◆ ASSIGNED TASK
Report each line of the listing below that holds "import".

◆ PROVIDED MATERIAL
import Summits.MatrixMultiplication.OmegaCensus.SmallFormats.MatMul22nRankGF7Slack6FlatMain
import HarnessLib

/-!
# ω-census family (a): slack-6 certificate replay — MAIN CHECK (bucket completeness + level-1 expansion), file 15 of 114

Cell `pub-omega` (unit `pub-omega-tensor-g18`, `pub-omega-tensor-g19`), topic `Summits/MatrixMultiplication/OmegaCensus` (sub-folder `SmallFormats`).
Framing (verbatim): lottery ticket; floor = certified bounds/negative ranges. HONEST FRAMING: machine-generated kernel replay
(`pub-omega-tensor-g19/code/py/gen6_runs19.py`, from tensor g18's `gen6_runs18.py`): `LanesOK6 h 0 3692` (every lane of the total plane passes `laneOK6`) for the elements `40 ≤ h < 43` of `PGL₂(7)` (lane pieces `mainOK6K` (flat lane checker, literal plane) of ≤ 2400 level-1 loop nodes, 5366 in this file, glued by `lanesOK6_of_piece` / `lanesOK6_append`). Soundness is in `MatMul22nRankGF7Slack6SearchSound` /
`MatMul22nRankGF7Slack6SearchFinal`; nothing here is progress on `ω`.
-/

namespace Summit.MatrixMultiplication.OmegaCensus.SmallFormats

set_option Elab.async false

set_option maxRecDepth 100000 in
set_option maxHeartbeats 400000000 in
/-- Element `40`: lanes `0 ≤ c < 2469` of the total plane pass (2400 level-1 loop search nodes). -/
theorem mainOK6K_40_0 : mainOK6K 40 0 2469 = true := by decide +kernel

set_option maxRecDepth 100000 in
set_option maxHeartbeats 400000000 in
/-- Element `40`: lanes `2469 ≤ c < 3692` of the total plane pass (826 level-1 loop search nodes). -/
theorem mainOK6K_40_1 : mainOK6K 40 2469 1223 = true := by decide +kernel

/-- **All 3 692 lanes of element `40` pass** (2 pieces; 3226 loop search nodes). -/
theorem lanesOK6_h40 : LanesOK6 40 0 3692 := (lanesOK6_append (lanesOK6_of_pieceK mainOK6K_40_0) (lanesOK6_of_pieceK mainOK6K_40_1))

set_option maxRecDepth 100000 in
set_option maxHeartbeats 400000000 in
/-- Element `41`: lanes `0 ≤ c < 3692` of the total plane pass (818 level-1 loop search nodes). -/
theorem mainOK6K_41_0 : mainOK6K 41 0 3692 = true := by decide +kernel

/-- **All 3 692 lanes of element `41` pass** (1 pieces; 818 loop search nodes). -/
theorem lanesOK6_h41 : LanesOK6 41 0 3692 := (lanesOK6_of_pieceK mainOK6K_41_0)

set_option maxRecDepth 100000 in
set_option maxHeartbeats 400000000 in
/-- Element `42`: lanes `0 ≤ c < 3692` of the total plane pass (1322 level-1 loop search nodes). -/
theorem mainOK6K_42_0 : mainOK6K 42 0 3692 = true := by decide +kernel

/-- **All 3 692 lanes of element `42` pass** (1 pieces; 1322 loop search nodes). -/
theorem lanesOK6_h42 : LanesOK6 42 0 3692 := (lanesOK6_of_pieceK mainOK6K_42_0)

/-- **MAIN CHECK lanes for `40 ≤ · < 43`** (this file). -/
theorem lanesOK6_runM_15 : ∀ x, 40 ≤ x → x < 43 → LanesOK6 x 0 3692 := by
  intro x _h1 h2
  by_cases g41 : x < 41
  · have e : x = 40 := by omega
    subst e; exact lanesOK6_h40
  by_cases g42 : x < 42
  · have e : x = 41 := by omega
    subst e; exact lanesOK6_h41
  have e : x = 42 := by omega
  subst e; exact lanesOK6_h42

end Summit.MatrixMultiplication.OmegaCensus.SmallFormats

◆ EXPECTED ANSWER
import Summits.MatrixMultiplication.OmegaCensus.SmallFormats.MatMul22nRankGF7Slack6FlatMain
import HarnessLib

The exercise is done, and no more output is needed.